PUBLICATIONS

2024

Linn, Aung Khine, Suwimon Manopwisedjaroen, Phongthon Kanjanasirirat, Suparerk Borwornpinyo, Suradej Hongeng, Phetcharat Phanthong, and Arunee Thitithanyanont. (2024) 2024. “Unveiling the Antiviral Properties of Panduratin A through SARS-CoV-2 Infection Modeling in Cardiomyocytes.”. International Journal of Molecular Sciences 25 (3). https://doi.org/10.3390/ijms25031427.

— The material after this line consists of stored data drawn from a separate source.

import Summits.BirchSwinnertonDyer.BirchSwinnertonDyer.Theorems.TameQuarticSolventTprimeNoThreeTorsionBaseChange
import Summits.BirchSwinnertonDyer.BirchSwinnertonDyer.Theorems.KimAtThreeFineKatoKPortJunctionDefs
import HarnessLib

/-!
# Route `TameQuarticSolvent`, crux `SolventPairLowerBound` (stmt-BirchSwinnertonDyer-21391) — sub-row B of the
# (t′) leaf: `E(M_w)[3] = 0` at every place `w ∣ 3` of a number field with `e(w∣3) = 4·(odd)`

HONEST FRAMING. Theorems only; helper (`--supports stmt-BirchSwinnertonDyer-21391 --as helper`) of width seat
bsd-wall-tqs-p1-w2 g7; the number-field-completion instance of `tprime_subrowB_threeTorsion_baseChange_eq_zero`
(p603629) in the K-PORT currency `KPort.Kw p L w` (= `w.1.adicCompletion L` re-normed with base `p`; cell
bsd-addord's `KimAtThreeFineKatoKPortJunctionDefs`). BSD is not proved by any of this; nothing here closes 21391
or 23963 (K1⁻: exact lower BSD₃ over the tame quartic `M`, which this file only informs: on sub-row B the base-changed
curve has no `3`-torsion at the totally ramified place).

WHAT. `tprime_subrowB_threeTorsion_completion_eq_zero`: `W/ℚ` globally minimal, elliptic, `Addv W 3`,
`SubTprime W 3`, sub-row B (`c₆ = 0 ∨ 2·ord₃ c₆ ≠ ord₃ Δ + 3`); `M` a number field, `w` a place of `M` over `3`
with `e(w∣3) = 4·m'`, `m'` odd (the solvent quartic field of line `birth` and its `3`-cyclotomic layers:
`e = 4, 12, 36, …`). Then **`3 • P = 0 ⇒ P = 0` for every `P ∈ (W ⊗ ℚ₃ ⊗ M_w)(M_w)`**, `M_w = KPort.Kw 3 M w`.
(`ι = algebraMap ℚ_[3] M_w` is integral on `ℤ₃` by `KPort.Kw.norm_algebraMap_padicInt_le_one`; `ϖ` = any element of
valuation `exp(−m')` (`KPort.Kw.valued_surjective`), so `‖ϖ‖⁴ = 3^{−4m'} = ‖3‖` by `KPort.Kw.valued_natCast_prime`;
the value group is `3^ℤ` by `KPort.Kw.norm_eq_zpow`.)

References: J.-P. Serre, Invent. Math. 15 (1972) §1; J.-P. Serre, *Local Fields* II §1.
[cite: SilvermanAEC2009, IV.6.1] [cite: SerreLocalFields1979, Ch. II §1]
-/

-- D-0017: single-problem summit, so `Summit.BirchSwinnertonDyer.BirchSwinnertonDyer.…` repeats a namespace BY DESIGN.
set_option linter.dupNamespace false

noncomputable section

namespace Summit.BirchSwinnertonDyer.BirchSwinnertonDyer.Theorems.SolventPairLowerBound

open WeierstrassCurve Literature.NumberTheory.EllipticCurves.Rank1Residual
  Summit.BirchSwinnertonDyer.Rank1Residual.Additive NumberField
  Summit.BirchSwinnertonDyer.BirchSwinnertonDyer.Theorems.KPort

section Completion

/-- **Sub-row B of the (t′) leaf: no `M_w`-rational `3`-torsion at a place `w ∣ 3` with `e(w∣3) = 4·(odd)`.**
See the module docstring. [Serre 1972 §1] [cite: SilvermanAEC2009, IV.6.1] -/
theorem tprime_subrowB_threeTorsion_completion_eq_zero (W : WeierstrassCurve ℚ) [W.IsElliptic]
    [W.IsGloballyMinimal] (hadd : Addv W 3) (hsub : SubTprime W 3)
    (hB : W.c₆ = 0 ∨ 2 * padicValRat 3 W.c₆ ≠ padicValRat 3 W.Δ + 3)
    (M : Type) [Field M] [NumberField M]
    (w : ((Rat.HeightOneSpectrum.primesEquiv (R := 𝓞 ℚ)).symm ⟨3, Nat.prime_three⟩).Extension (𝓞 M))
    {m' : ℕ} (hm' : Odd m')
    (he : w.1.asIdeal.ramificationIdx (𝓞 ℚ) = 4 * m') [DecidableEq (Kw 3 M w)]
    (P : ((W.baseChange ℚ_[3]).map (algebraMap ℚ_[3] (Kw 3 M w))).toAffine.Point) (h3P : 3 • P = 0) :
    P = 0 := by
  haveI : Fact (Nat.Prime 3) := ⟨Nat.prime_three⟩
  haveI : IsUltrametricDist (Kw 3 M w) := Kw.isUltrametricDist
  haveI : CharZero (Kw 3 M w) := charZero_of_injective_algebraMap (algebraMap ℚ_[3] (Kw 3 M w)).injective
  -- `ι`, `ϖ`, value group
  have hι : ∀ x : ℤ_[3], ‖algebraMap ℚ_[3] (Kw 3 M w) (x : ℚ_[3])‖ ≤ 1 := fun x ↦
    Kw.norm_algebraMap_padicInt_le_one x
  obtain ⟨ϖ, hϖ⟩ := Kw.valued_surjective (p := 3) (L := M) (w := w)
    (WithZero.exp (-(m' : ℤ)) : WithZero (Multiplicative ℤ))
  have hm'0 : 0 < m' := hm'.pos
  have hϖnorm : ‖ϖ‖ = (3 : ℝ) ^ (-(m' : ℤ)) := by
    have h := Kw.norm_eq_zpow hϖ
    rw [Nat.cast_ofNat] at h
    exact h
  have hϖ1 : ‖ϖ‖ < 1 := by
    rw [hϖnorm]; exact zpow_lt_one_of_neg₀ (by norm_num) (by omega)
  have hv3 : Valued.v (3 : Kw 3 M w) = (WithZero.exp (-((4 * m' : ℕ) : ℤ)) : WithZero (Multiplicative ℤ)) := by
    have h := Kw.valued_natCast_prime (p := 3) (L := M) (w := w)
    rw [Nat.cast_ofNat, he] at h
    exact h
  have h3norm : ‖(3 : Kw 3 M w)‖ = (3 : ℝ) ^ (-((4 * m' : ℕ) : ℤ)) := by
    have h := Kw.norm_eq_zpow hv3
    rw [Nat.cast_ofNat] at h
    exact h
  have hϖ4 : ‖ϖ‖ ^ 4 = ‖(3 : Kw 3 M w)‖ := by
    rw [hϖnorm, h3norm, ← zpow_natCast, ← zpow_mul]
    congr 1
    push_cast
    ring
  have hval : ∀ z : Kw 3 M w, z ≠ 0 → ∃ j : ℤ, ‖z‖ ^ m' = ‖ϖ‖ ^ j := by
    intro z hz
    have hvz : (Valued.v z : WithZero (Multiplicative ℤ)) ≠ 0 := (Valuation.ne_zero_iff _).mpr hz
    obtain ⟨n, hn⟩ : ∃ n : ℤ, Valued.v z = (WithZero.exp n : WithZero (Multiplicative ℤ)) :=
      ⟨WithZero.log (Valued.v z), (WithZero.exp_log hvz).symm⟩
    refine ⟨-n, ?_⟩
    have hzn : ‖z‖ = (3 : ℝ) ^ n := by
      have h := Kw.norm_eq_zpow hn
      rw [Nat.cast_ofNat] at h
      exact h
    rw [hzn, hϖnorm, ← zpow_natCast, ← zpow_mul, ← zpow_mul]
    congr 1
    ring
  -- the curve `W ⊗ ℚ₃ ⊗ K_w` is `W ⊗ K_w`; transport and conclude
  have hcurve : (W.baseChange ℚ_[3]).map (algebraMap ℚ_[3] (Kw 3 M w)) = W.baseChange (Kw 3 M w) := by
    rw [WeierstrassCurve.baseChange, WeierstrassCurve.map_map, WeierstrassCurve.baseChange]
    congr 1
    exact Subsingleton.elim _ _
  have key : ∀ Q : (W.baseChange (Kw 3 M w)).toAffine.Point, 3 • Q = 0 → Q = 0 := fun Q hQ ↦
    tprime_subrowB_threeTorsion_baseChange_eq_zero W hadd hsub hB (algebraMap ℚ_[3] (Kw 3 M w)) hι ϖ hϖ1
      hϖ4 hm' hval Q hQ
  rw [← hcurve] at key
  exact key P h3P

end Completion

end Summit.BirchSwinnertonDyer.BirchSwinnertonDyer.Theorems.SolventPairLowerBound

end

Establishing a drug-screening platform is critical for the discovery of potential antiviral agents against SARS-CoV-2. In this study, we developed a platform based on human induced pluripotent stem cell-derived cardiomyocytes (iPSC-CMs) to investigate SARS-CoV-2 infectivity, with the aim of evaluating potential antiviral agents for anti-SARS-CoV-2 activity and cardiotoxicity. Cultured myocytes of iPSC-CMs and immortalized human cardiomyocyte cell line (AC-16) were primarily characterized for the expression of cardiac markers and host receptors of SARS-CoV-2. An infectivity model for the wild-type SARS-CoV-2 strain was then established. Infection modeling involved inoculating cells with SARS-CoV-2 at varying multiplicities of infection (MOIs) and then quantifying infection using immunofluorescence and plaque assays. Only iPSC-CMs, not AC16 cells, expressed angiotensin-converting enzyme 2 (ACE-2), and quantitative assays confirmed the dose-dependent infection of iPSC-CMs by SARS-CoV-2, unlike the uninfectable AC16 cells lacking the expression of ACE2. Cytotoxicity was evaluated using MTT assays across a concentration range. An assessment of the plant-derived compound panduratin A (panA) showed cytotoxicity at higher doses (50% cytotoxic concentration (CC50) 10.09 μM) but promising antiviral activity against SARS-CoV-2 (50% inhibition concentration (IC50) 0.8-1.6 μM), suppressing infection at concentrations 10 times lower than its CC50. Plaque assays also showed decreased viral production following panA treatment. Overall, by modeling cardiac-specific infectivity, this iPSC-cardiomyocyte platform enables the reliable quantitative screening of compound cytotoxicity alongside antiviral efficacy. By combining disease pathogenesis and pharmacology, this system can facilitate the evaluation of potential novel therapeutics, such as panA, for drug discovery applications.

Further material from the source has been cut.